* _DATA PROVIDED_:
include hΓ hneg hd hF hvol hinfty hper hineq hcomplete in
/-- **`T_k` is a compact operator on the cuspidal subspace of a finite volume group** (Iwaniec
§4.2–§4.3: on `𝓒(Γ\ℍ)` the operator `L` coincides with `L̂`, whose kernel `K̂ = K - H` is bounded on
`F × F`, so that `L̂` is of Hilbert–Schmidt type, hence compact — Propositions 4.3, 4.5,
Corollary 4.4 and the appeal to the Hilbert–Schmidt theorem opening §4.3), for every Lipschitz test
kernel `k`: the composite `T_k ∘ ι : 𝓒 → L²(F)` is compact. Proof: the image of the unit ball of
`𝓒` is totally bounded in `L²(F)` — every point of `F` is `Γ`-equivalent to a point of a cuspidal
zone `σ_i P(Y)`, where `|T_k g| ≤ C_k (Im)^{-1/2} ‖g‖` (`norm_kernelOp_frame_le_of_cuspidal`), or to a
point of a fixed compact set `K_Y` (`exists_compact_of_invHeight_le`), where the family `{T_k g}` is
uniformly bounded and uniformly equicontinuous (`norm_invariantOperator_sub_le`), so finitely many
point evaluations determine `T_k g` up to `ε` in `L²(F)` (`|F| < ∞`).
[cite: Iwaniec2002, Prop. 4.3, Cor. 4.4, Prop. 4.5 & §4.3, PDF pp. 49–52] -/
theorem isCompactOperator_kernelCLM_comp_cuspSubtype (hk : IsTestKernel k) (hL : LipschitzWith L k)
    (hM : ∀ u, M ≤ u → k u = 0) :
    IsCompactOperator ((kernelCLM hΓ hneg hd hF hk hL.continuous).comp
      (cuspSubmodule hΓ hneg hd hF σ).subtypeL) := by
  haveI : IsFiniteMeasure ((volume : Measure ℍ).restrict F) :=
    ⟨by rw [Measure.restrict_apply_univ]; exact hvol⟩
  have hkc : Continuous k := hL.continuous
  obtain ⟨Bk, hBk⟩ := hk.bounded
  have hBk0 : 0 ≤ Bk := (abs_nonneg _).trans (hBk 0)
  set μF := (volume : Measure ℍ).restrict F with hμF
  set T := kernelCLM hΓ hneg hd hF hk hkc with hT
  set 𝓒 := cuspSubmodule hΓ hneg hd hF σ with h𝓒
  set ι := (𝓒.subtypeL : 𝓒 →L[ℂ] Lp ℂ 2 μF) with hι
  set R := kernelRadius M with hR
  -- reduce to total boundedness of the image of the closed unit ball
  refine (isCompactOperator_iff_isCompact_closure_image_closedBall
    ((T.comp ι : 𝓒 →L[ℂ] Lp ℂ 2 μF) : 𝓒 →ₗ[ℂ] Lp ℂ 2 μF) one_pos).mpr ?_
  rw [isCompact_iff_totallyBounded_isComplete]
  refine ⟨TotallyBounded.closure ?_, isClosed_closure.isComplete⟩
  rw [Metric.totallyBounded_iff]
  intro ε hε
  -- constants
  set Λ : ℝ := (measureUnivNNReal μF : ℝ) ^ (2 : ℝ≥0∞).toReal⁻¹ with hΛ
  have hΛ0 : 0 ≤ Λ := by rw [hΛ]; positivity
  set β : ℝ := ε / (2 * (Λ + 1)) with hβ
  have hβ0 : 0 < β := by rw [hβ]; positivity
  set Ck := frameCuspConst L M with hCk
  have hCk0 : 0 ≤ Ck := frameCuspConst_nonneg L M
  -- the height of truncation
  set Y : ℝ := max (Real.exp (R + 1)) (((2 * Ck + 1) / β) ^ 2) with hY
  have hYexp : Real.exp (R + 1) ≤ Y := le_max_left _ _
  have hY0 : 0 < Y := lt_of_lt_of_le (Real.exp_pos _) hYexp
  have hYβ : 1 / Real.sqrt Y ≤ β / (2 * Ck + 1) := by
    have h1 : (2 * Ck + 1) / β ≤ Real.sqrt Y := by
      rw [Real.le_sqrt (by positivity) hY0.le]
      exact le_max_right _ _
    rw [div_le_div_iff₀ (Real.sqrt_pos.mpr hY0) (by positivity), one_mul]
    rw [div_le_iff₀ hβ0] at h1
    linarith
  -- the compact part `K_Y`, inside a ball `B(i, D₀)`
  obtain ⟨K, hK, hKcover⟩ := exists_compact_of_invHeight_le (σ := σ) hΓ hneg hd hF hvol hinfty hper hcomplete Y
  obtain ⟨D₀, hD₀⟩ := hK.isBounded.subset_closedBall UpperHalfPlane.I
  -- the local constant on `K_Y` and the scale `δ`
  set A : ℝ := Real.sqrt ((volume (Metric.closedBall UpperHalfPlane.I (R + 1))).toReal) *
    Real.sqrt (orbitBoundAt Γ (D₀ + (R + 1)) / 2) with hA
  have hA0 : 0 ≤ A := by rw [hA]; unfold orbitBoundAt; positivity
  set δ : ℝ := min 1 (β / (4 * (oscConst L M * A) + 1)) with hδ
  have hδ0 : 0 < δ := lt_min one_pos (div_pos hβ0 (by linarith [mul_nonneg (oscConst_nonneg L M) hA0]))
  have hδ1 : δ ≤ 1 := min_le_left _ _
  have hδβ : 2 * (oscConst L M * A) * δ ≤ β / 2 := by
    have h1 : δ ≤ β / (4 * (oscConst L M * A) + 1) := min_le_right _ _
    have h2 : 0 ≤ oscConst L M * A := mul_nonneg (oscConst_nonneg L M) hA0
    rw [le_div_iff₀ (by linarith)] at h1
    nlinarith
  -- finite `δ`-cover of the compact `K_Y`
  obtain ⟨t, hts, htf, hcov⟩ := finite_cover_balls_of_compact hK hδ0
  haveI : Fintype t := htf.fintype
  -- point evaluations at the finitely many centres
  set Ψ : 𝓒 → (t → ℂ) := fun g i => kernelOp Γ F k (g : Lp ℂ 2 μF) (i : ℍ) with hΨ
  set ball𝓒 : Set 𝓒 := Metric.closedBall 0 1 with hball
  -- uniform bound `|T_k g(z)| ≤ Bk A ‖g‖` for `z ∈ K_Y`
  have hptbound : ∀ (g : Lp ℂ 2 μF) (z : ℍ), z ∈ K → ‖kernelOp Γ F k g z‖ ≤ Bk * A * ‖g‖ := by
    intro g z hz
    rw [kernelOp_eq_invariantOperator hΓ hneg hd hF hk (Lp.memLp g) z]
    have hGl := locallyIntegrable_autExt hΓ hneg hd hF (Lp.memLp g)
    refine (norm_invariantOperator_le' hBk hM hGl z).trans ?_
    have hmono : ∫ w in Metric.closedBall z R, ‖autExt Γ F g w‖ ≤
        ∫ w in Metric.closedBall z (R + 1), ‖autExt Γ F g w‖ :=
      setIntegral_mono_set ((hGl.integrableOn_isCompact (isCompact_closedBall _ _)).norm)
        (Eventually.of_forall fun w => norm_nonneg _)
        (Eventually.of_forall (Metric.closedBall_subset_closedBall (by linarith)))
    have hloc := integral_norm_autExt_closedBall_le' hΓ hneg hd hF M (Lp.memLp g) (hD₀ hz)
    rw [← norm_eq_sqrt_lintegral' g, ← hR, ← hA] at hloc
    rw [mul_assoc]
    exact mul_le_mul_of_nonneg_left (hmono.trans hloc) hBk0
  -- the image of the unit ball under `Ψ` is bounded, hence totally bounded
  have hΨbdd : Ψ '' ball𝓒 ⊆ Metric.closedBall 0 (Bk * A) := by
    rintro _ ⟨g, hg, rfl⟩
    rw [Metric.mem_closedBall, dist_zero_right, pi_norm_le_iff_of_nonneg (by positivity)]
    intro i
    have hg1 : ‖(g : Lp ℂ 2 μF)‖ ≤ 1 := by
      rw [hball, Metric.mem_closedBall, dist_zero_right] at hg
      exact hg
    calc ‖Ψ g i‖ ≤ Bk * A * ‖(g : Lp ℂ 2 μF)‖ := hptbound g i (hts i.2)
      _ ≤ Bk * A * 1 := by gcongr
      _ = Bk * A := mul_one _
  have hΨtb : TotallyBounded (Ψ '' ball𝓒) :=
    (isCompact_closedBall _ _).totallyBounded.subset hΨbdd
  -- a finite `β/2`-net of evaluation vectors inside the image
  obtain ⟨u, hu_sub, huf, hucov⟩ := hΨtb.exists_subset (Metric.dist_mem_uniformity (half_pos hβ0))
  have hpre : ∀ y ∈ u, ∃ g ∈ ball𝓒, Ψ g = y := fun y hy => hu_sub hy
  choose! gsel hgsel_mem hgsel_eq using hpre
  refine ⟨(fun y => (T.comp ι) (gsel y)) '' u, huf.image _, ?_⟩
  -- covering
  rintro _ ⟨g, hg, rfl⟩
  obtain ⟨y, hyu, hy⟩ : ∃ y ∈ u, dist (Ψ g) y < β / 2 := by
    have := hucov ⟨g, hg, rfl⟩
    simpa only [mem_iUnion, mem_setOf_eq, exists_prop] using this
  rw [mem_iUnion₂]
  refine ⟨(T.comp ι) (gsel y), mem_image_of_mem _ hyu, ?_⟩
  rw [Metric.mem_ball, dist_eq_norm]
  change ‖(T.comp ι) g - (T.comp ι) (gsel y)‖ < ε
  rw [← map_sub]
  -- the difference `h = g - gsel y ∈ 𝓒`, `‖h‖ ≤ 2`, with small evaluations at the centres
  set hh : 𝓒 := g - gsel y with hhh
  have hg1 : ‖(g : Lp ℂ 2 μF)‖ ≤ 1 := by
    rw [hball, Metric.mem_closedBall, dist_zero_right] at hg; exact hg
  have hgy1 : ‖(gsel y : Lp ℂ 2 μF)‖ ≤ 1 := by
    have := hgsel_mem y hyu
    rw [hball, Metric.mem_closedBall, dist_zero_right] at this; exact this
  have hh2 : ‖(hh : Lp ℂ 2 μF)‖ ≤ 2 := by
    rw [hhh, Submodule.coe_sub]
    exact (norm_sub_le _ _).trans (by linarith)
  have heval : ∀ i : t, ‖kernelOp Γ F k (hh : Lp ℂ 2 μF) (i : ℍ)‖ < β / 2 := by
    intro i
    rw [hhh, Submodule.coe_sub, kernelOp_coe_sub' hΓ hneg hd hF hk hkc]
    have h1 : dist (Ψ g) (Ψ (gsel y)) < β / 2 := by rw [hgsel_eq y hyu]; exact hy
    have h2 := (dist_le_pi_dist (Ψ g) (Ψ (gsel y)) i).trans_lt h1
    rwa [dist_eq_norm] at h2
  -- cuspidality and the automorphic extension of `h`
  have hhcusp : ∀ i, cuspMeanAt (σ i) (autExt Γ F ((hh : Lp ℂ 2 μF) : ℍ → ℂ)) =ᵐ[volume] 0 :=
    (mem_cuspSubmodule_iff hΓ hneg hd hF σ _).mp hh.2
  have hhmem : MemLp ((hh : Lp ℂ 2 μF) : ℍ → ℂ) 2 μF := Lp.memLp _
  have hHl := locallyIntegrable_autExt hΓ hneg hd hF hhmem
  have hauto : IsAutomorphic Γ (kernelOp Γ F k ((hh : Lp ℂ 2 μF) : ℍ → ℂ)) := isAutomorphic_kernelOp hΓ hd hk _
  -- the pointwise bound `‖T_k h(z)‖ ≤ β` on the compact part
  have hcpt : ∀ z ∈ K, ‖kernelOp Γ F k (hh : Lp ℂ 2 μF) z‖ ≤ β := by
    intro z hzK
    obtain ⟨i, hit, hzi⟩ : ∃ i ∈ t, z ∈ Metric.ball i δ := by
      have := hcov hzK
      simpa only [mem_iUnion, exists_prop] using this
    have hdist : dist z i ≤ 1 := (le_of_lt (Metric.mem_ball.mp hzi)).trans hδ1
    have hosc := norm_invariantOperator_sub_le hk hL hM hHl hdist
    have hloc := integral_norm_autExt_closedBall_le' hΓ hneg hd hF M hhmem (hD₀ hzK)
    rw [← norm_eq_sqrt_lintegral', ← hR, ← hA] at hloc
    have e1 := kernelOp_eq_invariantOperator hΓ hneg hd hF hk hhmem z
    have e2 := kernelOp_eq_invariantOperator hΓ hneg hd hF hk hhmem (i : ℍ)
    have hev := heval ⟨i, hit⟩
    calc ‖kernelOp Γ F k (hh : Lp ℂ 2 μF) z‖
        ≤ ‖kernelOp Γ F k (hh : Lp ℂ 2 μF) z - kernelOp Γ F k (hh : Lp ℂ 2 μF) i‖ +
            ‖kernelOp Γ F k (hh : Lp ℂ 2 μF) i‖ := norm_le_norm_sub_add _ _
      _ ≤ oscConst L M * dist z i * (A * ‖(hh : Lp ℂ 2 μF)‖) + β / 2 := by
          refine add_le_add ?_ hev.le
          rw [e1, e2]
          refine hosc.trans ?_
          exact mul_le_mul_of_nonneg_left hloc (mul_nonneg (oscConst_nonneg L M) dist_nonneg)
      _ ≤ oscConst L M * δ * (A * 2) + β / 2 := by
          have hzi' : dist z i ≤ δ := le_of_lt (Metric.mem_ball.mp hzi)
          exact add_le_add (mul_le_mul (mul_le_mul_of_nonneg_left hzi' (oscConst_nonneg L M))
            (mul_le_mul_of_nonneg_left hh2 hA0) (mul_nonneg hA0 (norm_nonneg _))
            (mul_nonneg (oscConst_nonneg L M) hδ0.le)) le_rfl
      _ = 2 * (oscConst L M * A) * δ + β / 2 := by ring
      _ ≤ β / 2 + β / 2 := by linarith
      _ = β := by ring
  -- the pointwise bound everywhere, by the height partition and automorphy
  have hpw : ∀ w : ℍ, ‖kernelOp Γ F k (hh : Lp ℂ 2 μF) w‖ ≤ β := by
    intro w
    by_cases hwY : invHeight Γ σ w ≤ Y
    · obtain ⟨γ, hγ, hγw⟩ := hKcover w hwY
      rw [← hauto γ hγ w]
      exact hcpt _ hγw
    · -- high in a cusp
      push Not at hwY
      obtain ⟨γ, hγ, i, v, hv, e⟩ := exists_smul_mem_cuspStrip_of_lt hper hY0.le hwY
      have hvY : Y < v.im := hv.2.2
      rw [← hauto γ hγ w, ← e]
      have hvexp : Real.exp (R + 1) < v.im := lt_of_le_of_lt hYexp hvY
      have hc := norm_kernelOp_frame_le_of_cuspidal hΓ hneg hd hF hinfty hper hineq hk hL hM hhmem i (hhcusp i) hvexp
      rw [← norm_eq_sqrt_lintegral', ← hCk, rpow_neg_one_half_eq_one_div_sqrt v.im_pos] at hc
      refine le_trans (le_of_eq ?_) (hc.trans ?_)
      · rfl
      have h1 : 1 / Real.sqrt v.im ≤ 1 / Real.sqrt Y :=
        one_div_le_one_div_of_le (Real.sqrt_pos.mpr hY0) (Real.sqrt_le_sqrt hvY.le)
      calc Ck * (1 / Real.sqrt v.im) * ‖(hh : Lp ℂ 2 μF)‖ ≤ Ck * (β / (2 * Ck + 1)) * 2 :=
            mul_le_mul (mul_le_mul_of_nonneg_left (h1.trans hYβ) hCk0) hh2 (norm_nonneg _)
              (mul_nonneg hCk0 (by positivity))
        _ ≤ β := by
            rw [mul_div_assoc', div_mul_eq_mul_div, div_le_iff₀ (by linarith)]
            nlinarith
  -- integrate the pointwise bound
  have hae : ∀ᵐ w ∂μF, ‖(T (hh : Lp ℂ 2 μF)) w‖ ≤ β := by
    have h1 := kernelCLM_coeFn hΓ hneg hd hF hk hkc (hh : Lp ℂ 2 μF)
    filter_upwards [h1] with w hw1
    rw [hT, hw1]
    exact hpw w
  have hnorm := Lp.norm_le_of_ae_bound hβ0.le hae
  rw [← hΛ] at hnorm
  have e : (T.comp ι) hh = T (hh : Lp ℂ 2 μF) := rfl
  rw [e]
  calc ‖T (hh : Lp ℂ 2 μF)‖ ≤ Λ * β := hnorm
    _ ≤ (Λ + 1) * β := by gcongr; linarith
    _ = ε / 2 := by rw [hβ]; field_simp
    _ < ε := half_lt_self hε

* _INSTRUCTIONS FOR THE TASK_: Look above for the line with "obtain ⟨D₀, hD₀⟩"; retype exactly that line, every line after it up to the line with "set δ : ℝ := min", and that line too, nothing else.

* _EXERCISE SOLUTION_:
  obtain ⟨D₀, hD₀⟩ := hK.isBounded.subset_closedBall UpperHalfPlane.I
  -- the local constant on `K_Y` and the scale `δ`
  set A : ℝ := Real.sqrt ((volume (Metric.closedBall UpperHalfPlane.I (R + 1))).toReal) *
    Real.sqrt (orbitBoundAt Γ (D₀ + (R + 1)) / 2) with hA
  have hA0 : 0 ≤ A := by rw [hA]; unfold orbitBoundAt; positivity
  set δ : ℝ := min 1 (β / (4 * (oscConst L M * A) + 1)) with hδ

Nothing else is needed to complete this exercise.